Micronutrient-Enhanced Hyperthermic Intraperitoneal Chemotherapy for Treatment of Peritoneal Metastasis: A Novel Experimental Design

Abstract

Introduction: Peritoneal carcinomatosis is an end stage sequela occurring in 10% of patients with colorectal cancer. Palliative approaches have evolved over the past several decades and the role for surgical cytoreduction with hyperthermic intraperitoineal chemotherapy (HIPEC) has proven efficacy in several studies. Optimization of HIPEC therapy includes the addition of adjuncts to the carrier solution of intraperitoneal chemotherapy to improve tumor cell killing. In this study the addition of vitamin C, selenium, and quercetin ("micronutrient combination") to mitomycin C is evaluated in-vitro, and a novel murine model of HIPEC is developed using a hyperthermic chemotherapy infuser device designed de novo and printed on a 3D resin printer. Methods: HCT-116 cells were grown in culture and divided into treatment groups including: control, micronutrient combination, mitomycin C, and mitomycin C + micronutrient combination. Groups were cultured up to 72 hours after treatment and then subjected to MTT assay, crystal violet assay, trypan blue synergy assay, clonogenicity assay, cell cycle assessment by flow cytometry with propidium iodide, and western blotting for cleaved caspase-3. The infuser device was designed in a CAD environment, printed on a 3D resin printer, and underwent fluid temperature stability analysis and flow experiments by infusing methylene blue into live mice followed by necropsy and analysis of dyeing patterns. Results: MCC treated cells proliferated at 32.7%, and tumor cells treated with MCC + MNC carrier solution proliferated at 27.3%. Normothermic MCC and the MNC alone caused a 26.8% and 33.3% reduction in cell survival, and MCC delivered to cells in the micronutrient combination solution decreased cell survival by 53.2%. 95.3% and 99% of cells treated with MCC or MNC alone demonstrated viability, and 85% of cells treated with MCC + MNC demonstrated short term viability, suggesting synergy.

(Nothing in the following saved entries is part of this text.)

import Summits.CriticalPhenomena.PercolationContinuityZ3.Theorems.PercLowPointHalfSpaceQuantitativeBGNWallDefs
import Summits.CriticalPhenomena.PercolationContinuityZ3.Theorems.PercLowPointHalfSpaceQuantitativeBGNWallTransfer
import Summits.CriticalPhenomena.PercolationContinuityZ3.Theorems.PercLowPointHalfSpaceQuantitativeBGNWallBootstrapPrep
import Literature.Probability.LatticeModels.ProdBernoulliIndependence
import Mathlib.Analysis.SpecialFunctions.Pow.Real
import HarnessLib

/-!
# `QuantitativeBGN` (stmt-CriticalPhenomena-0913), line `longrange-wall-ghost-bootstrap` — the bootstrap

Stub `stub_wallBootstrap` of the skeleton `Cruxes/QuantitativeBGN/Lines/longrange_wall_ghost_bootstrap.lean`
(objects in `Theorems/PercLowPointHalfSpaceQuantitativeBGNWallDefs.lean`, namespace `…Theorems.WallGhost`;
ingredients in `Theorems/PercLowPointHalfSpaceQuantitativeBGNWallBootstrapPrep.lean`): Hutchcroft's
bootstrap (Probab. Theory Relat. Fields 181 (2021), arXiv:2008.11197: Prop. 1.4, Lemma 4.1, proof of
Thm. 1.1) run on the wall of the augmented model `augWall p λ α` with `θ = (1-α)/4`. From the basic wall
two-ghost inequality `Σ_{x∈s} (q_x/(1-q_x)) P(S'_{x,n})² ≤ C/n` (hypothesis, = `stub_wallTwoGhost`) and
`E|C_H(0)| < ∞` for `p < p_c` (hypothesis, = `stub_wallStable`) it outputs ONE constant `B` with
`P_{augWall p λ α}(F ≥ n) ≤ B n^{-θ}` for all `p < p_c(ℤ³)`, `n ≥ 1`.

* `WallBootstrap.bootstrap_step`: if `P(F ≥ m) ≤ A m^{-θ}` for all `m` (`A ≥ 1`) then
  `P(F ≥ n) ≤ K √A n^{-θ}`, `K = K(C, λ, α)`. Fix `n ≥ 1` and the `N = n²` test points
  `x_{ij} = (0, n+2+i, j)`, `i, j < n` (long wall bonds at `0`, `‖x_{ij}‖∞ ≤ 3n`). For each,
  `P(F ≥ n)² ≤ P(S'_{x,n}) + P(0 ↔_H x)` (`wall_sq_real_footGe_le`: Harris, wall-translation invariance,
  union bound, a.s. finiteness). Summing, `Σ_x P(0 ↔_H x) ≤ Σ_{y ∈ Λ_{3n}^w} P(0 ↔_H y) ≤ E[F ∧ |Λ_{3n}^w|]
  ≤ A Σ_{m ≤ 49n²} m^{-θ} ≤ 49 A n^{2-2θ}/(1-θ)`, and by Cauchy–Schwarz against the two-ghost hypothesis
  with `(1-q_x)/q_x = 1/(e^{u}-1) ≤ 1/u`, `u = λ‖x‖^{-(2+α)} ≥ λ (3n)^{-(2+α)}`:
  `Σ_x P(S'_{x,n}) ≤ √((C/n) · N · 27 n^{2+α}/λ)`. Dividing by `N = n²`:
  `P(F ≥ n)² ≤ (√(27C/λ) + 49 A/(1-θ)) n^{-(1-α)/2}`.
* `stub_wallBootstrap`: the closed-set trick on `A_p = inf{A ≥ 1 : P(F ≥ m) ≤ A m^{-θ} ∀ m}` (nonempty by
  Markov, `P(F ≥ m) ≤ E|C_H(0)|/m`): `A_p ≤ max(1, K √A_p)` forces `A_p ≤ max(1, K²) =: B`.

No new definitions (test points and the wall box are written out over `![…]`, `box`, `Finset.subtype`).
-/

noncomputable section

namespace Summit.CriticalPhenomena.PercolationContinuityZ3.Theorems

open MeasureTheory Literature.Probability.Percolation Literature.Probability.LatticeModels
open Summit.CriticalPhenomena.PercolationContinuityZ3.Theorems.WallGhost
open scoped ENNReal

namespace WallBootstrap

/-! ### Test points on the wall and the weights of their bonds -/

/-- A site with second coordinate `≥ 2` is not a lattice neighbour of `0`. [folklore] -/
theorem not_adj_of_two_le {x : Site 3} (h : 2 ≤ x 1) : ¬ (zdGraph 3).Adj 0 x := by
  rw [zdGraph_adj_iff]
  rintro ⟨k, hk | hk⟩
  · have := congrFun hk 1
    simp only [Pi.add_apply, Pi.zero_apply, Pi.single_apply, zero_add] at this
    split_ifs at this <;> omega
  · have := congrFun hk 1
    simp only [Pi.add_apply, Pi.zero_apply, Pi.single_apply] at this
    split_ifs at this <;> omega

/-- The test point `x_{ij} = (0, n+2+i, j)` indexes a long wall bond at `0` (a `WallIdx`). [folklore] -/
theorem testPt_pred (n : ℕ) (ij : ℕ × ℕ) :
    (![0, (n : ℤ) + 2 + ij.1, (ij.2 : ℤ)] : Site 3) 0 = 0 ∧
      (![0, (n : ℤ) + 2 + ij.1, (ij.2 : ℤ)] : Site 3) ≠ 0 ∧
        ¬ (zdGraph 3).Adj 0 (![0, (n : ℤ) + 2 + ij.1, (ij.2 : ℤ)] : Site 3) := by
  refine ⟨rfl, fun h => ?_, not_adj_of_two_le ?_⟩
  · have := congrFun h 1
    simp only [Fin.isValue, Matrix.cons_val_one, Matrix.cons_val_zero, Pi.zero_apply] at this
    omega
  · simp only [Fin.isValue, Matrix.cons_val_one, Matrix.cons_val_zero]
    omega

/-- The test points are pairwise distinct. [folklore] -/
theorem testPt_injective (n : ℕ) :
    Function.Injective fun ij : ℕ × ℕ => (![0, (n : ℤ) + 2 + ij.1, (ij.2 : ℤ)] : Site 3) := by
  rintro ⟨i, j⟩ ⟨i', j'⟩ h
  have h1 := congrFun h 1
  have h2 := congrFun h 2
  simp only [Fin.isValue, Matrix.cons_val_one, Matrix.cons_val_zero, Matrix.cons_val] at h1 h2
  simp only [Prod.mk.injEq]
  constructor <;> omega

/-- The test points have sup norm `≤ 3n` (`i, j < n`, `n ≥ 1`). [folklore] -/
theorem norm_testPt_le {n : ℕ} (hn : 1 ≤ n) {ij : ℕ × ℕ} (hij : ij ∈ Finset.range n ×ˢ Finset.range n) :
    ‖(![0, (n : ℤ) + 2 + ij.1, (ij.2 : ℤ)] : Site 3)‖ ≤ 3 * n := by
  obtain ⟨hi, hj⟩ := Finset.mem_product.1 hij
  rw [Finset.mem_range] at hi hj
  have hi' : (ij.1 : ℝ) + 1 ≤ n := by exact_mod_cast hi
  have hj' : (ij.2 : ℝ) + 1 ≤ n := by exact_mod_cast hj
  have hn' : (1 : ℝ) ≤ n := by exact_mod_cast hn
  refine (pi_norm_le_iff_of_nonneg (by positivity)).2 fun k => ?_
  fin_cases k
  · simp
  · simp only [Fin.mk_one, Fin.isValue, Matrix.cons_val_one, Matrix.cons_val_zero, Int.norm_eq_abs]
    push_cast
    rw [abs_of_nonneg (by positivity)]
    linarith
  · simp only [Fin.reduceFinMk, Matrix.cons_val, Int.norm_eq_abs]
    push_cast
    rw [abs_of_nonneg (by positivity)]
    linarith

/-- The test points lie in the wall box `Λ_{3n}^w = {0} × [-3n, 3n]²`. [folklore] -/
theorem testPt_mem_wallBox {n : ℕ} {ij : ℕ × ℕ} (hij : ij ∈ Finset.range n ×ˢ Finset.range n) :
    (![0, (n : ℤ) + 2 + ij.1, (ij.2 : ℤ)] : Site 3) ∈
      (box 2 (3 * n)).image fun z : Site 2 => (Matrix.vecCons (0 : ℤ) z : Site 3) := by
  obtain ⟨hi, hj⟩ := Finset.mem_product.1 hij
  rw [Finset.mem_range] at hi hj
  refine Finset.mem_image.2 ⟨![(n : ℤ) + 2 + ij.1, (ij.2 : ℤ)], mem_box.2 fun k => ?_, rfl⟩
  fin_cases k
  · simp only [Fin.zero_eta, Fin.isValue, Matrix.cons_val_zero]
    push_cast
    omega
  · simp only [Fin.mk_one, Fin.isValue, Matrix.cons_val_one]
    push_cast
    omega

HCT-116 clonogenicity is disrupted by MCC and MNC individually, and nonexistent in the MCC + MNC treatment group. Cleaved caspase-3 mediated apoptosis is upregulated by MCC, and by MNC to a lesser extent. Flow cytometry apoptosis demonstrates increased S-phase cell cycle arrest in the MCC + MNC sample. The mouse infuser HIPEC apparatus demonstrated an thorough distribution of blue dye in predictable regions of the abdomen with an acceptable range of hyperthermic regulation.